I bought a head of cabbage tonight. There was no tomato sauce so I bought tomatoes. Weird, huh? ( Not sure if I'll try them in the soup. Different recipes.) No dill. Bay leaf, I skipped. I added some lemon juice to the broth. I'll add pork tomorrow. It seems that for borscht, beef is Ukrainian & Pork is Russian, or something like that. It is a sour soup.



I'll get there.:wink2: It's just been so long since I made it! I can't remember how my family began making it. We aren't Russian or Ukrainian. It might be from a Russian friend in Hong Kong that taught my mom.



Do try it for your guy. It's a different taste than pickled beets, but, so good hot with sour cream on top.


Oh, I should have browned the meat first.


----------



## Two Knots (Nov 12, 2011)

He probably would love it - cause he loves beets.


----------



## Nik333 (Mar 1, 2015)

Two Knots said:


> He probably would love it - cause he loves beets.



Has he grown them? Ask him if they're sometimes very sweet.
I'll never know if it was a sweet onion, sweet carrot or sweet beets. :smile:


----------



## Two Knots (Nov 12, 2011)

No, he’s never grown them...we get home grown veggies from our kids - they
all have gardens. :smile:

But now that I think about it...onions can make a dish very sweet. 
Maybe it was the onions...I never put onions in tomato sauce cause it
makes the sauce too sweet.


----------



## wooleybooger (Feb 23, 2019)

Borscht, I haven't made that in years, it was a recipe in the 1974 version of The Joy of Cooking.
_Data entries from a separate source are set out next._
import Summits.Ventures.CertifiedManyBodySolver.Downfold.PressureContinuum
import HarnessLib

/-!
# The router word along the computed pressure range, II: words at a vector, junctions, maximal
# decided runs

Venture CertifiedManyBodySolver, cell `pub/hubbard-downfold` (S1 = downfolding front end = ROUTER),
seat hubbard-downfold-mod-2; namespace `Summit.Ventures.CertifiedManyBodySolver.Downfold.Router`.
Continues `Downfold.PressureContinuum` (grid cover, padded hull record, the P.12(e) certificate
`IntervalCert` of ONE sub-interval and its one-sided analogue `ReachCert`). Here the certificates of
consecutive sub-intervals of the grid `a 0, a 1, …` of computed pressures are assembled:

* `WordHolds T w q` — some row of the table with word `w` holds at the parameter vector `q`;
  `WordHolds.eq` — a consistent table lets at most ONE word hold at a vector.
* **JUNCTION** `IntervalCert.out_eq_of_junction` — two certified sub-intervals sharing a computed
  point carry the SAME word (both rows fire on the shared point box; no order hypothesis);
  `SegCert.out_eq_of_meet` — two certified segments that share any pressure agree.
* **RUN** `out_eq_of_chain` / `wordHolds_on_chain` / `route_point_of_chain` /
  `wordHolds_unique_on_chain` — on a run `[a i, a j]` of consecutive certified sub-intervals all
  interval words agree, that word holds at EVERY pressure of the run, every computed column inside
  the run is routed to it, and no other word holds anywhere on the run: a maximal decided run is ONE
  P-segment of the D-0099 phase map with one word (the router-side content of a block of
  «interpolated (P.12e)» rows of `router/P-CONTINUUM.tsv` between two «undetermined» ones).
* **(h″) COVERAGE** `wordHolds_of_reaches_meeting` — a segment certified from the left computed
  point on `[a, m]` and one certified from the right on `[m, b]` give one word on `[a, b]`
  (`router/INFLATION-RULES.md` §P.12(h″) «two-structure coverage»; the two reaches cannot carry
  different words).

Everything is PROVED. WHAT THIS IS NOT: a statement about any material; the certificates are
hypotheses whose inputs (monotonicity, sensitivity classes, point boxes) are the SYSTEMATIC
modelling claims of `router/INFLATION-RULES.md` §P — an «interpolated» run inherits exactly the
standing of its computed end columns.
-/

open Set

namespace Summit.Ventures.CertifiedManyBodySolver.Downfold

namespace Router

variable {ι : Type*} {ω : Type*}

/-! ## §4 The continuum: words at a vector, junctions, runs -/

/-- **The word `w` HOLDS at the parameter vector `q`**: some row of the table with word `w` is
satisfied at `q`. [folklore] -/
@[folklore]
def WordHolds (T : List (Row ι ω)) (w : ω) (q : ι → ℝ) : Prop := ∃ r ∈ T, r.out = w ∧ r.Sat q

/-- **A consistent table lets at most ONE word hold at a vector.** [folklore] -/
theorem WordHolds.eq {T : List (Row ι ω)} (hT : Consistent T) {w w' : ω} {q : ι → ℝ}
    (h : WordHolds T w q) (h' : WordHolds T w' q) : w = w' := by
  obtain ⟨r, hr, rfl, hs⟩ := h
  obtain ⟨r', hr', rfl, hs'⟩ := h'
  exact hT r hr r' hr' q hs hs'

/-- A segment certificate makes its word hold along the segment. [folklore] -/
theorem SegCert.wordHolds {H : Skel ι} {p : ℝ → ι → ℝ} {a b : ℝ} {r : Row ι ω}
    {T : List (Row ι ω)} (hr : r ∈ T) (c : SegCert H p a b r) :
    ∀ u ∈ Icc a b, WordHolds T r.out (p u) :=
  fun u hu => ⟨r, hr, rfl, c.sat u hu⟩

/-- **JUNCTION.** Two certified sub-intervals `[a, b]` and `[b, c]` sharing the computed point whose
box is `S₁` carry the SAME word: both rows fire on `S₁`, and a consistent table routes `S₁` to one
word. (No order hypothesis on `a, b, c` is needed.) [folklore] -/
theorem IntervalCert.out_eq_of_junction {T : List (Row ι ω)} (hT : Consistent T)
    {S₀ S₁ S₂ H₀ H₁ : Skel ι} {p : ℝ → ι → ℝ} {a b c : ℝ} {r r' : Row ι ω} (hr : r ∈ T)
    (hr' : r' ∈ T) (c₀ : IntervalCert S₀ S₁ H₀ p a b r) (c₁ : IntervalCert S₁ S₂ H₁ p b c r') :
    r.out = r'.out := by
  have h := (c₀.route_right hT hr).symm.trans (c₁.route_left hT hr')
  injection h

/-- **Two segment certificates that MEET carry the same word** (consistent table): if `[a, m]` and
`[m', b]` are certified and share a pressure `u`, the two rows agree — the (h″) situation «covered
from both ends» can never print two different words. [folklore] -/
theorem SegCert.out_eq_of_meet {T : List (Row ι ω)} (hT : Consistent T) {H H' : Skel ι}
    {p : ℝ → ι → ℝ} {a m m' b u : ℝ} {r r' : Row ι ω} (hr : r ∈ T) (hr' : r' ∈ T)
    (c : SegCert H p a m r) (c' : SegCert H' p m' b r') (hu : u ∈ Icc a m) (hu' : u ∈ Icc m' b) :
    r.out = r'.out :=
  hT r hr r' hr' (p u) (c.sat u hu) (c'.sat u hu')

/-- **(h″) COVERAGE.** A segment certified on `[a, m]` (e.g. a reach from the left computed point)
and one certified on `[m, b]` (a reach from the right computed point) give ONE word holding on all
of `[a, b]`. [folklore] -/
theorem wordHolds_of_reaches_meeting {T : List (Row ι ω)} (hT : Consistent T) {H H' : Skel ι}
    {p : ℝ → ι → ℝ} {a m b : ℝ} {r r' : Row ι ω} (hr : r ∈ T) (hr' : r' ∈ T) (ham : a ≤ m)
    (hmb : m ≤ b) (c : SegCert H p a m r) (c' : SegCert H' p m b r') :
    ∀ u ∈ Icc a b, WordHolds T r.out (p u) := by
  have hw : r.out = r'.out :=
    SegCert.out_eq_of_meet hT hr hr' c c' (right_mem_Icc.2 ham) (left_mem_Icc.2 hmb)
  refine Inflation.forall_Icc_of_forall_Icc_two (c.wordHolds hr) fun u hu => ?_
  rw [hw]
  exact c'.wordHolds hr' u hu

section Chain

variable {T : List (Row ι ω)} {S H : ℕ → Skel ι} {p : ℝ → ι → ℝ} {a : ℕ → ℝ} {ρ : ℕ → Row ι ω}
  {i j : ℕ}

/-- **RUN OF CERTIFIED SUB-INTERVALS — all interval words agree.** Point skeletons `S k` at the
computed pressures `a k`, interval records `H k` and rows `ρ k ∈ T` certifying every sub-interval
`[a k, a (k+1)]`, `i ≤ k < j`: every interval word of the run equals the first one. [folklore] -/
theorem out_eq_of_chain (hT : Consistent T) (hρ : ∀ k, i ≤ k → k < j → ρ k ∈ T)
    (cert : ∀ k, i ≤ k → k < j → IntervalCert (S k) (S (k + 1)) (H k) p (a k) (a (k + 1)) (ρ k)) :
    ∀ k, i ≤ k → k < j → (ρ k).out = (ρ i).out := by
  intro k hik
  induction k, hik using Nat.le_induction with
  | base => exact fun _ => rfl
  | succ n hin ih =>
    intro hnj
    have hn : n < j := Nat.lt_of_succ_lt hnj
    rw [← IntervalCert.out_eq_of_junction hT (hρ n hin hn) (hρ (n + 1) (Nat.le_succ_of_le hin) hnj)
      (cert n hin hn) (cert (n + 1) (Nat.le_succ_of_le hin) hnj)]
    exact ih hn

/-- **RUN OF CERTIFIED SUB-INTERVALS — the word holds on the whole run.** Under the hypotheses of
`out_eq_of_chain` with `i < j`, the common word holds at EVERY pressure of `[a i, a j]`: a maximal
decided run is one P-segment of the phase map. [folklore] -/
theorem wordHolds_on_chain (hT : Consistent T) (hij : i < j) (hρ : ∀ k, i ≤ k → k < j → ρ k ∈ T)
    (cert : ∀ k, i ≤ k → k < j → IntervalCert (S k) (S (k + 1)) (H k) p (a k) (a (k + 1)) (ρ k)) :
    ∀ u ∈ Icc (a i) (a j), WordHolds T (ρ i).out (p u) :=
  Inflation.forall_Icc_of_forall_Icc_succ hij fun k hik hkj u hu =>
    ⟨ρ k, hρ k hik hkj, out_eq_of_chain hT hρ cert k hik hkj, (cert k hik hkj).sat u hu⟩

/-- **RUN OF CERTIFIED SUB-INTERVALS — every computed column inside the run is routed to the run's
word** (the `computed` rows of a `P-CONTINUUM.tsv` block agree with its «interpolated» rows).
[folklore] -/
theorem route_point_of_chain (hT : Consistent T) (hij : i < j) (hρ : ∀ k, i ≤ k → k < j → ρ k ∈ T)
    (cert : ∀ k, i ≤ k → k < j → IntervalCert (S k) (S (k + 1)) (H k) p (a k) (a (k + 1)) (ρ k))
    {k : ℕ} (hik : i ≤ k) (hkj : k ≤ j) : route T (S k) = .table (ρ i).out := by
  rcases hkj.lt_or_eq with hlt | rfl
  · rw [← out_eq_of_chain hT hρ cert k hik hlt]
    exact (cert k hik hlt).route_left hT (hρ k hik hlt)
  · obtain ⟨m, rfl⟩ := Nat.exists_eq_succ_of_ne_zero (Nat.ne_zero_of_lt hij)
    have him : i ≤ m := Nat.le_of_lt_succ hij
    rw [← out_eq_of_chain hT hρ cert m him (Nat.lt_succ_self m)]
    exact (cert m him (Nat.lt_succ_self m)).route_right hT (hρ m him (Nat.lt_succ_self m))

/-- **The word is UNIQUE along the run**: whatever word holds at a pressure of `[a i, a j]` is the
run's word (consistent table). [folklore] -/
theorem wordHolds_unique_on_chain (hT : Consistent T) (hij : i < j)
    (hρ : ∀ k, i ≤ k → k < j → ρ k ∈ T)
    (cert : ∀ k, i ≤ k → k < j → IntervalCert (S k) (S (k + 1)) (H k) p (a k) (a (k + 1)) (ρ k))
    {u : ℝ} (hu : u ∈ Icc (a i) (a j)) {w : ω} (hw : WordHolds T w (p u)) : w = (ρ i).out :=
  hw.eq hT (wordHolds_on_chain hT hij hρ cert u hu)

end Chain

/-! ### Restriction and gluing of certificates (the analytic counterpart of grid refinement /
coarsening: `PressureContinuumRefine.lookup_insertCol_of_not_mem_gap` is the record-level statement) -/

section Glue

variable {S₁ S₂ Sc H H₁ H₂ : Skel ι} {p : ℝ → ι → ℝ} {a b c : ℝ} {r : Row ι ω}

/-- **RESTRICTION to a left sub-interval.** A certificate on `[a, b]` and a point skeleton `Sc` at an
intermediate pressure `c ≤ b` that the record `H` inflates give a certificate on `[a, c]` (a new
computed column INSIDE a certified interval inherits its word — provided its box sits in the record).
[folklore] -/
theorem IntervalCert.restrict_left (cert : IntervalCert S₁ S₂ H p a b r) (hcb : c ≤ b)
    (hSc : Sc.Incl H) : IntervalCert S₁ Sc H p a c r where
  path := fun u hu => cert.path u ⟨hu.1, hu.2.trans hcb⟩
  fires := cert.fires
  incl_left := cert.incl_left
  incl_right := hSc

/-- **RESTRICTION to a right sub-interval** (`a ≤ c`). [folklore] -/
theorem IntervalCert.restrict_right (cert : IntervalCert S₁ S₂ H p a b r) (hac : a ≤ c)
    (hSc : Sc.Incl H) : IntervalCert Sc S₂ H p c b r where
  path := fun u hu => cert.path u ⟨hac.trans hu.1, hu.2⟩
  fires := cert.fires
  incl_left := hSc
  incl_right := cert.incl_right

/-- **GLUING two certificates of the SAME row at a shared computed pressure** `c ∈ [a, b]`: the hull
of the two records is a record for `[a, b]` (the row fires on the hull of two skeletons it fires on —
`Row.fires_hull`; the path is in one of the two records at every pressure — the two-piece cover, which
needs no order hypothesis on `a, c, b`).
Coarsening a grid never loses a word that both halves carried by the same row. [folklore] -/
theorem IntervalCert.glue (c₁ : IntervalCert S₁ Sc H₁ p a c r)
    (c₂ : IntervalCert Sc S₂ H₂ p c b r) : IntervalCert S₁ S₂ (H₁.hull H₂) p a b r where
  path := Inflation.forall_Icc_of_forall_Icc_two
    (fun u hu => (Skel.incl_hull_left H₁ H₂).mem_of_mem (c₁.path u hu))
    (fun u hu => (Skel.incl_hull_right H₁ H₂).mem_of_mem (c₂.path u hu))
  fires := Row.fires_hull c₁.fires c₂.fires
  incl_left := c₁.incl_left.trans (Skel.incl_hull_left H₁ H₂)
  incl_right := c₂.incl_right.trans (Skel.incl_hull_right H₁ H₂)

/-- Gluing needs the SAME row on both halves; with DIFFERENT rows of a consistent table the two halves
still carry the same WORD (the junction theorem), so the word — not the certificate — extends over
`[a, b]`. [folklore] -/
theorem wordHolds_of_two_certs {T : List (Row ι ω)} (hT : Consistent T) {r' : Row ι ω}
    (hr : r ∈ T) (hr' : r' ∈ T) (c₁ : IntervalCert S₁ Sc H₁ p a c r)
    (c₂ : IntervalCert Sc S₂ H₂ p c b r') (hac : a ≤ c) (hcb : c ≤ b) :
    ∀ u ∈ Icc a b, WordHolds T r.out (p u) :=
  wordHolds_of_reaches_meeting hT hr hr' hac hcb c₁.toSegCert c₂.toSegCert

end Glue

end Router

end Summit.Ventures.CertifiedManyBodySolver.Downfold
/-!
# Nakayama for sheaves: a map onto a finite-type `𝒪_T`-module that is fibrewise surjective is an epimorphism

Layer `Literature/AlgebraicGeometry/Modules` (0 definitions, 0 named facts, no instances, no notation). For a scheme `T`,
a morphism `φ : M ⟶ N` of `𝒪_T`-modules with `N` STALKWISE FINITE (every stalk `N_t` a finitely generated
`𝒪_{T,t}`-module — e.g. `N` coherent, e.g. `N` finite locally free), and points `t ∈ T`:

* (ring level, Nakayama one step up) `surjective_of_surjective_lTensor_of_isLocalHom`: for a LOCAL homomorphism of local
  rings `R → S` and `d : P → Q` linear with `Q` finite over `R`, if `S ⊗_R d` is onto then `d` is onto (`S ⊗_R coker d = 0`
  ⇒ `κ_S ⊗_{κ_R} (κ_R ⊗_R coker d) = 0` ⇒ `κ_R ⊗_R coker d = 0`, `κ_S` being faithfully flat over the field `κ_R` ⇒ `coker d = 0`
  by Nakayama);
* (one point) `stalkFunctor_map_surjective_of_pullback`: for ANY morphism `g : X ⟶ T` and `p ∈ X`, if the stalk of `g^*φ` at `p`
  is onto then the stalk of `φ` at `g p` is onto — by the stalk formula `(g^*N)_p ≅ 𝒪_{X,p} ⊗_{𝒪_{T,g p}} N_{g p}`
  (`Modules/PullbackStalk.stalkPullbackIso`, natural in `N`) and the ring lemma for the local homomorphism `g_p♯`;
* (heads) **`epi_of_forall_exists_pullback_stalk_surjective`**: if every `t` is the image of a point `p` of some `g : X ⟶ T`
  at which the stalk of `g^*φ` is onto, then `Epi φ` (epimorphisms of `𝒪_T`-modules are detected on stalks,
  `Modules/StalkCriteria`); `epi_of_forall_exists_epi_pullback_map` (same with `Epi (g^*φ)`);
  **`epi_of_epi_pullback_map_of_surjective`** — PULL-BACK ALONG A SURJECTIVE MORPHISM REFLECTS EPIMORPHISMS onto finite-type
  modules (no flatness);
* (field points) `Spec K` for a field `K` is a one-point space, so `Γ(Spec K, –) → stalk` is onto and
  **`epi_of_forall_fieldPoint_app_top_surjective`**: if for every `t` there is a field point `x : Spec K ⟶ T` through `t` with
  `Γ(Spec K, x^*M) → Γ(Spec K, x^*N)` onto, then `Epi φ`; the `∀`-field-points form `epi_of_forall_fieldPoint_app_top_surjective'`;
  front doors for `N` coherent (`Coh`) and finite locally free (`IsFiniteLocallyFree`).

No flatness, no Noetherian hypothesis, no quasi-coherence of `M` is used. This is the sheaf form of Nakayama's lemma
(Stacks 01B8 / Görtz–Wedhorn I Prop. 7.30 with Nakayama Prop. B.3; EGA I (Springer) 0.5.2.2), written for the cell
`hodgecm-mathlib` (D-0151), F-DAG F-5 (5d-I) step S3 «`𝒪_T ⊗ H⁰(ℙ^m, 𝒪(d)) ↠ (p_Z)_*𝒪_Z(d)` is onto because it is onto on every
fibre» (Mumford, *Curves on an algebraic surface*, Lect. 15 (II)); count-neutral capital; HC_CM is proved only modulo the 7
printed citations until rung 0 closes; nothing here is about HC.

## References

* U. Görtz, T. Wedhorn, *Algebraic Geometry I: Schemes*, 2nd ed. (2020), Exercise 2.18 (one-point ringed spaces: `𝓕(X) = 𝓕_x`), (7.8.6) (stalks of the inverse image), Prop. 7.30 and
  Cor. 7.31 (modules of finite type: generation at a stalk spreads), Cor. 7.42 (finite locally free modules), Prop. B.3 (Nakayama's
  lemma). [GortzWedhorn2020]
* R. Hartshorne, *Algebraic Geometry*, GTM 52 (1977), II Ex. 1.2 (b) (p. 66) (epi ⇔ onto on stalks), II Prop. 5.4 (p. 113).
  [Hartshorne1977]
* The Stacks Project, Tag 01B8 (Lemma 17.9.4: a map onto a finite-type module which is onto at a stalk is onto near the point),
  Tag 00DV (Lemma 10.20.1, Nakayama's lemma). [StacksProject]
* D. Mumford, *Lectures on Curves on an Algebraic Surface*, Annals of Math. Studies 59 (1966), Lecture 15, (II.)–(III.)
  (pp. 106–107). [Mumford1966CurvesSurface]
-/

noncomputable section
Newer versions have a recipe also but I don't know if it is the same.

I don't remember now what it had in it besides beets just that I roasted the beets and had red hands after peeling them. Served with sour cream. Got to do it again. I do love beets, sweet and sour, pickled, roasted, whatever.


----------



## Nik333 (Mar 1, 2015)

wooleybooger said:


> Borscht, I haven't made that in years, it was a recipe in the 1974 version of The Joy of Cooking. Newer versions have a recipe also but I don't know if it is the same.
> 
> I don't remember now what it had in it besides beets just that I roasted the beets and had red hands after peeling them. Served with sour cream. Got to do it again. I do love beets, sweet and sour, pickled, roasted, whatever.



I added cabbage and pork & it was great. I'll never know what was sweet, but, I don't think it was the beers. Oops, beets.:wink2:


----------



## SeniorSitizen (Sep 10, 2012)

Nik333 said:


> Does anyone have a favorite Borscht recipe?
> 
> 
> I made a simple Borscht, late last night, slow cooking overnight & it tastes like sugar, today!
> ...


Sugar beets maybe?:vs_laugh:


----------



## Nik333 (Mar 1, 2015)

SeniorSitizen said:


> Sugar beets maybe?:vs_laugh:



I have heard of beet sugar, but, they were red & round.:smile:


----------